The obvious reason is the change of relative power that has taken place over the last decade between Japan, the US, and China. Japan is now speaking of lostdecades rather than a lost decade, and trying to balance a declining economic share of power in the region with an aging workforce. Its share of trade with ASEAN fell from 20.2 per cent in 1993 to just over 12 per cent in 2008, while conversely China’s share rose from 2.1 per cent to 11.3 per cent over the same time span. It is clear that China’s economic integration into the region is growing at a faster rate, while Japan’s is actually declining relative to China.
Hatoyama’s op-ed piece also talks of the end of the US-led globalism, spurred by the Iraq wars and financial crisis. Japan could keep its wagon hitched to the US, or it could begin to look to the rising star in the east. Since East Asia accounts for 25 per cent of the world’s GDP and is expected to reach 40 per cent by 2030, it has been clear what Hatoyama’s answer for Japan is. Furthermore, the sooner that Japan makes this move, the better since time only seems to favour China and hurt Japan.

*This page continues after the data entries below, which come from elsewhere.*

namespace Literature.MathematicalPhysics.QuantumFieldTheory.Balaban1983to89.B15Prop1GradientFromNearValueAtCoPRecord

open B15DeterminingSets GaugeField B16Sect1Backgrounds B15Prop1Carrier B8Eq17ClassAkV1
open B15Prop1SliceTaylorCalculus B15Prop1LocalLettersOfFun B15Prop1IntrinsicOfFun B15Prop1IntrinsicOfRecord B15Prop1GradientFromNearValue
open B15Prop1AnalyticExtClause (cplxVec cplxSlice anExt)
open B15Prop1ChartCalculusSU2 (E3)
open T4CubeChartGnomonic (SU2)
open B15Prop1ChartSU2 (su2Chart)
open B15Prop1SliceCoordinates (GaugeSlice ιA freeBonds)
open T4AxialGaugeSmallField (castSite boxPlaqs castSite_add_e)
open B7Prop1Explicit (e e_apply)
open B6BondElimination (unitVec)
open B16Eq18Proof (box)
open B15Extension193 (extend)
open B15ShellGauge193 (shellGauge)
open B5Bounds167Lattice (formDk ofRealCfg)
open B14.Eq213DetSet B14.Eq216Concrete B15Sect1Instances B15Eq177GaugeInvariance B15Eq177ValueInvariance B15Eq177ValueInvarianceCoDiv B16Sect1Wilson
open B14.Eq22Determines (blockIter)
open Literature.MathematicalPhysics.QuantumFieldTheory.BalabanImbrieJaffe1984to88.BIJ85Eq453GaugeField
open T4Continuum

/-! ## §0 The geometric letter `hfar` from the box geometry of the chain -/

section Geometry

variable {P : Params}

/-- `x ↦ x + e_μ` is injective on every torus of the series. [folklore] -/
private theorem shift_injective {j : ℕ} (μ : Fin P.d) : Function.Injective fun x : Site P j => x.shift μ := by
  intro x y h
  funext ν
  have hν := congrFun h ν
  by_cases hm : ν = μ
  · subst hm
    simpa [Site.shift, Function.update_self] using hν
  · simpa [Site.shift, Function.update_of_ne hm] using hν

/-- ★ **THE GEOMETRIC LETTER `hfar` FROM THE BOX GEOMETRY OF THE CHAIN.**  If `Λ^{(k)}` is the box `[lo, hi]` (`hbox`, as in every endpoint of the
chain) and every fine site whose `k`-block label lies in that box ENLARGED BY ONE LAYER lies in `Ω₁(Z) = maxDomT M₁ Z 1` (`hZ1`; for a bounded `Z` two
layers of `LM₁`-cubes inside `Z` suffice, `B14.Eq213DetSet.image_innerN_two_subset_maxDomT` — print's regime `Λ ⊂⊂ Z`, [IV] p. 192–193), then no fine
bond starting outside `Ω₁(Z)` is read, through `Q_k^{s*}`, by a bond meeting `Λ^{(k)}`: the letter `hfar` of
`B15Prop1GradientFromNearValue.…_ofRecord_ofNearValue`. [cite: Balaban1988Convergent, (1.3) p.246, (2.13) pp.256–257; Balaban1989LargeFieldI, (1.74) p.192] -/
theorem far_letter_of_box {M₁ : ℕ} {Z Λ : Set (Site P 0)} {k : ℕ} {lo hi : Fin P.d → ℤ}
    (hbox : pts k Λ = (castSite '' Set.Icc lo hi : Set (Site P k)))
    (hZ1 : ∀ y : Site P 0, blockIter k y ∈ (castSite '' Set.Icc (lo - 1) (hi + 1) : Set (Site P k)) → y ∈ maxDomT M₁ Z 1)
    (b : PBond P 0) (hb : b.src ∉ maxDomT M₁ Z 1) : (⟨blockIter k b.src, b.dir⟩ : PBond P k) ∉ bondsOf (pts k Λ) := by
  intro hmem
  apply hb
  apply hZ1
  rcases hmem with h | h
  · -- the source `B^k(b₋)` lies in the box
    change blockIter k b.src ∈ pts k Λ at h
    rw [hbox] at h
    obtain ⟨v, hv, hvx⟩ := h
    refine ⟨v, ⟨fun κ => ?_, fun κ => ?_⟩, hvx⟩
    · have := hv.1 κ
      simp only [Pi.sub_apply, Pi.one_apply]
      linarith
    · have := hv.2 κ
      simp only [Pi.add_apply, Pi.one_apply]
      linarith
  · -- the target `B^k(b₋) + e_μ` lies in the box, so the source is `castSite (v − e_μ)`
    change (blockIter k b.src).shift b.dir ∈ pts k Λ at h
    rw [hbox] at h
    obtain ⟨v, hv, hvx⟩ := h
    refine ⟨v - e b.dir, ⟨fun κ => ?_, fun κ => ?_⟩, ?_⟩
    · have := hv.1 κ
      simp only [Pi.sub_apply, Pi.one_apply, e_apply]
      split_ifs <;> linarith
    · have := hv.2 κ
      simp only [Pi.sub_apply, Pi.add_apply, Pi.one_apply, e_apply]
      split_ifs <;> linarith
    · apply shift_injective b.dir
      show (castSite (v - e b.dir) : Site P k).shift b.dir = (blockIter k b.src).shift b.dir
      rw [← castSite_add_e, sub_add_cancel, hvx]
import Literature.AlgebraicGeometry.Motives.ComplexPointsEtaleLocalHomeomorph
import Literature.AlgebraicGeometry.Motives.AlgPointsProperMapProofs
import Literature.NumberTheory.Transcendental.AnalytificationSeparatedProofs
import Literature.Topology.ProperLocalHomeomorph
import Mathlib.AlgebraicGeometry.Morphisms.Finite
import Mathlib.Topology.Covering.Basic
import HarnessLib

/-!
# `f(ℂ)` is a finite covering map for `f` proper and étale (e.g. finite étale)

For `ℂ`-schemes `X`, `Y` locally of finite type and smooth of the same relative dimension `n`,
with `X` separated over `ℂ`, and a `ℂ`-morphism `f : X ⟶ Y` with `f` smooth (hence étale) and
proper — in particular for `f` FINITE ÉTALE — the map of complex points
`f(ℂ) : X(ℂ) → Y(ℂ)` is a COVERING MAP with FINITE fibres for the analytic topologies
(`ComplexPoints.isCoveringMap_map_of_isProper`, `ComplexPoints.finite_preimage_map_singleton`,
`ComplexPoints.isCoveringMap_map_of_isFinite`). This is the topological content of SGA 1,
Exp. XII, Prop. 3.1 (iii) and Prop. 3.2 (v)–(vi) («`f` étale ⇔ `f^an` étale», «`f` propre ⇔ `f^an`
propre», «`f` fini ⇔ `f^an` fini») combined with the elementary fact that a proper local
homeomorphism from a Hausdorff space is a finite-sheeted covering (Forster, *Lectures on Riemann
Surfaces*, §4.22; in Mathlib `IsClosedMap.isCoveringMapOn_of_isLocalHomeomorphOn`): the tree
proves that `f(ℂ)` is a local homeomorphism (`ComplexPoints.isLocalHomeomorph_map`, holomorphic
inverse function theorem) and a proper map (`AlgPoints.isProperMap_map`, valuative criterion with
ultrafilters), and that `X(ℂ)` is Hausdorff for `X` separated (`ComplexPoints.t2Space_of_isSeparated`).

It is the easy direction of Riemann's existence theorem (SGA 1 XII Thm. 5.1: finite étale covers
of `Y` ARE finite topological coverings of `Y(ℂ)`), used by the specialisation argument descending
finite étale covers of `S ⊗_{ℚ̄} ℂ` to `ℚ̄` (`Topology/CoveringSpaces/CoveringSliceTransport`,
`HodgeTheory/HodgeGenericQbarDescent`). Everything is proved; no definitions.

## References

* [SGA1] A. Grothendieck, M. Raynaud, SGA 1 (LNM 224 / arXiv:math/0206203), Exp. XII,
  Prop. 3.1 (iii), Prop. 3.2 (v), (vi), Thm. 5.1.
* [Forster1981] O. Forster, Lectures on Riemann Surfaces, GTM 81 (1981), §4.22 (proper local
  homeomorphisms are finite coverings).
-/

noncomputable section

open CategoryTheory AlgebraicGeometry Topology

namespace Literature.AlgebraicGeometry.Motives

namespace ComplexPoints

variable {X Y : SchemeOver ℂ} [LocallyOfFiniteType X.hom] [LocallyOfFiniteType Y.hom]

/-- **The fibres of `f(ℂ)` are finite for `f` proper and étale** between smooth `ℂ`-schemes of
the same dimension: `f(ℂ)` is a proper local homeomorphism (`AlgPoints.isProperMap_map`,
`ComplexPoints.isLocalHomeomorph_map`), whose fibres are compact and discrete.
[cite: SGA1, Exp. XII Prop. 3.1 (iii) and Prop. 3.2 (v)–(vi)] [cite: Forster1981, §4.21] -/
theorem finite_preimage_map_singleton (n : ℕ) [SmoothOfRelativeDimension n X.hom]
    [SmoothOfRelativeDimension n Y.hom] (f : X ⟶ Y) [Smooth f.left] [UniversallyClosed f.left]
    [QuasiCompact f.left] (t : ComplexPoints Y) :
    ((AlgPoints.map f : ComplexPoints X → ComplexPoints Y) ⁻¹' {t}).Finite :=
  Literature.Topology.IsLocalHomeomorph.finite_preimage_singleton (isLocalHomeomorph_map n f)
    (AlgPoints.isProperMap_map (L := ℂ) f) t

/-- **`f(ℂ)` is a covering map for `f` proper and étale** (`f` smooth between `ℂ`-schemes locally
of finite type and smooth of the same relative dimension `n`, `f` universally closed and
quasi-compact, `X` separated): a proper local homeomorphism from a Hausdorff space is a covering
map (Mathlib `IsClosedMap.isCoveringMapOn_of_isLocalHomeomorphOn` with the finiteness of the
fibres). [cite: SGA1, Exp. XII Prop. 3.1 (iii) and Prop. 3.2 (v)] [cite: Forster1981, §4.22] -/
theorem isCoveringMap_map_of_isProper (n : ℕ) [SmoothOfRelativeDimension n X.hom]
    [SmoothOfRelativeDimension n Y.hom] [IsSeparated X.hom] (f : X ⟶ Y) [Smooth f.left]
    [UniversallyClosed f.left] [QuasiCompact f.left] :
    IsCoveringMap (AlgPoints.map f : ComplexPoints X → ComplexPoints Y) := by
  haveI : T2Space (ComplexPoints X) := t2Space_of_isSeparated X
  have hloc : IsLocalHomeomorph (AlgPoints.map f : ComplexPoints X → ComplexPoints Y) :=
    isLocalHomeomorph_map n f
  have hprop : IsProperMap (AlgPoints.map f : ComplexPoints X → ComplexPoints Y) :=
    AlgPoints.isProperMap_map (L := ℂ) f
  rw [isCoveringMap_iff_isCoveringMapOn_univ]
  exact hprop.isClosedMap.isCoveringMapOn_of_isLocalHomeomorphOn
    (fun t _ ↦ Literature.Topology.IsLocalHomeomorph.finite_preimage_singleton hloc hprop t)
    hloc.isLocalHomeomorphOn

/-- **`f(ℂ)` is a finite covering map for `f` FINITE ÉTALE** (`f` finite and smooth between
`ℂ`-schemes locally of finite type and smooth of the same relative dimension, `X` separated):
finite morphisms are proper. The easy direction of Riemann's existence theorem.
[cite: SGA1, Exp. XII Prop. 3.1 (iii), Prop. 3.2 (vi) and Thm. 5.1] [cite: Forster1981, §4.22] -/
theorem isCoveringMap_map_of_isFinite (n : ℕ) [SmoothOfRelativeDimension n X.hom]
    [SmoothOfRelativeDimension n Y.hom] [IsSeparated X.hom] (f : X ⟶ Y) [Smooth f.left]
    [IsFinite f.left] :
    IsCoveringMap (AlgPoints.map f : ComplexPoints X → ComplexPoints Y) ∧
      ∀ t : ComplexPoints Y, ((AlgPoints.map f : ComplexPoints X → ComplexPoints Y) ⁻¹' {t}).Finite :=
  ⟨isCoveringMap_map_of_isProper n f, finite_preimage_map_singleton n f⟩

end ComplexPoints

end Literature.AlgebraicGeometry.Motives

end
/-! ### Plumbing -/

/-- `‖D⁰g‖ = ‖g‖` under the integral sign. [folklore] -/
private theorem lintegral_iteratedFDeriv_zero_eq {F : Type*} [NormedAddCommGroup F] [NormedSpace ℝ F]
    (g : EuclideanSpace ℝ (Fin 3) → F) :
    ∫⁻ x, ‖iteratedFDeriv ℝ 0 g x‖ₑ ^ 2 = ∫⁻ x, ‖g x‖ₑ ^ 2 :=
  lintegral_congr fun x => by rw [← ofReal_norm, norm_iteratedFDeriv_zero, ofReal_norm]

/-- The `H¹` packaging used by the forced local existence theorem: `L²` bounds of orders `0` and `1`
give `∫|g|² + ∫|∇g|²_F ≤ (√(G₀ + 3G₁))²` (`|∇g|²_F ≤ 3‖Dg‖²` in dimension three). [folklore] -/
private theorem H1_pack {g : EuclideanSpace ℝ (Fin 3) → EuclideanSpace ℝ (Fin 3)} {G₀ G₁ : ℝ≥0}
    (h0 : ∫⁻ x, ‖iteratedFDeriv ℝ 0 g x‖ₑ ^ 2 ≤ G₀) (h1 : ∫⁻ x, ‖iteratedFDeriv ℝ 1 g x‖ₑ ^ 2 ≤ G₁) :
    (∫⁻ x, ‖g x‖ₑ ^ 2) + (∫⁻ x, ENNReal.ofReal (frobeniusNormSq (fderiv ℝ g x))) ≤
      ENNReal.ofReal ((Real.sqrt (G₀ + 3 * G₁)) ^ 2) := by
  rw [Real.sq_sqrt (by positivity), ENNReal.ofReal_add (by positivity) (by positivity),
    ENNReal.ofReal_coe_nnreal, ENNReal.ofReal_mul (by norm_num), ENNReal.ofReal_coe_nnreal,
    show ENNReal.ofReal (3 : ℝ) = 3 by norm_num]
  refine add_le_add (by rwa [← lintegral_iteratedFDeriv_zero_eq]) ?_
  calc ∫⁻ x, ENNReal.ofReal (frobeniusNormSq (fderiv ℝ g x))
      ≤ ∫⁻ x, 3 * ‖iteratedFDeriv ℝ 1 g x‖ₑ ^ 2 := lintegral_mono fun x => by
        rw [← ofReal_norm, norm_iteratedFDeriv_one, ofReal_norm]
        exact ofReal_frobeniusNormSq_le_three_mul_enorm_sq _
    _ = 3 * ∫⁻ x, ‖iteratedFDeriv ℝ 1 g x‖ₑ ^ 2 := lintegral_const_mul' _ _ (by norm_num)
    _ ≤ 3 * G₁ := by gcongr
import Summits.FinalStateConjecture.FinalStateConjecture.Theses.ClusterCompleteness
import Summits.FinalStateConjecture.FinalStateConjecture.Theorems.ClusterCompletenessOmegaLimitMultiKerrBirthDefs
import Literature.Geometry.Lorentzian.HorizonLineage
import Literature.Geometry.Lorentzian.CausalityOpennessProofs
import Literature.Geometry.Lorentzian.CausalityChronologyProofs
import Literature.Geometry.Lorentzian.CausalityPushUp
import Literature.Geometry.Lorentzian.IdealPoints
import Literature.Geometry.Lorentzian.ApproximateKerrConfiguration
import Summits.FinalStateConjecture.FinalStateConjecture.Theorems.ClusterCompletenessLinearToNonlinearCaptureStubIsOpenSubsetChronologicalPast
import HarnessLib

But has Hatoyama moved Japan too soon? After all, this is not the first time that the US has been called a declining power. In the wake of Vietnam, Washington’s reputation was in tatters in the region, and more famously, Paul Kennedy predicted the end of US power in Rise and Fall of the Great Powers in 1987, just before it reached its great ascent to lone superpower status. As always with these arguments, time will tell who was on the right side of history.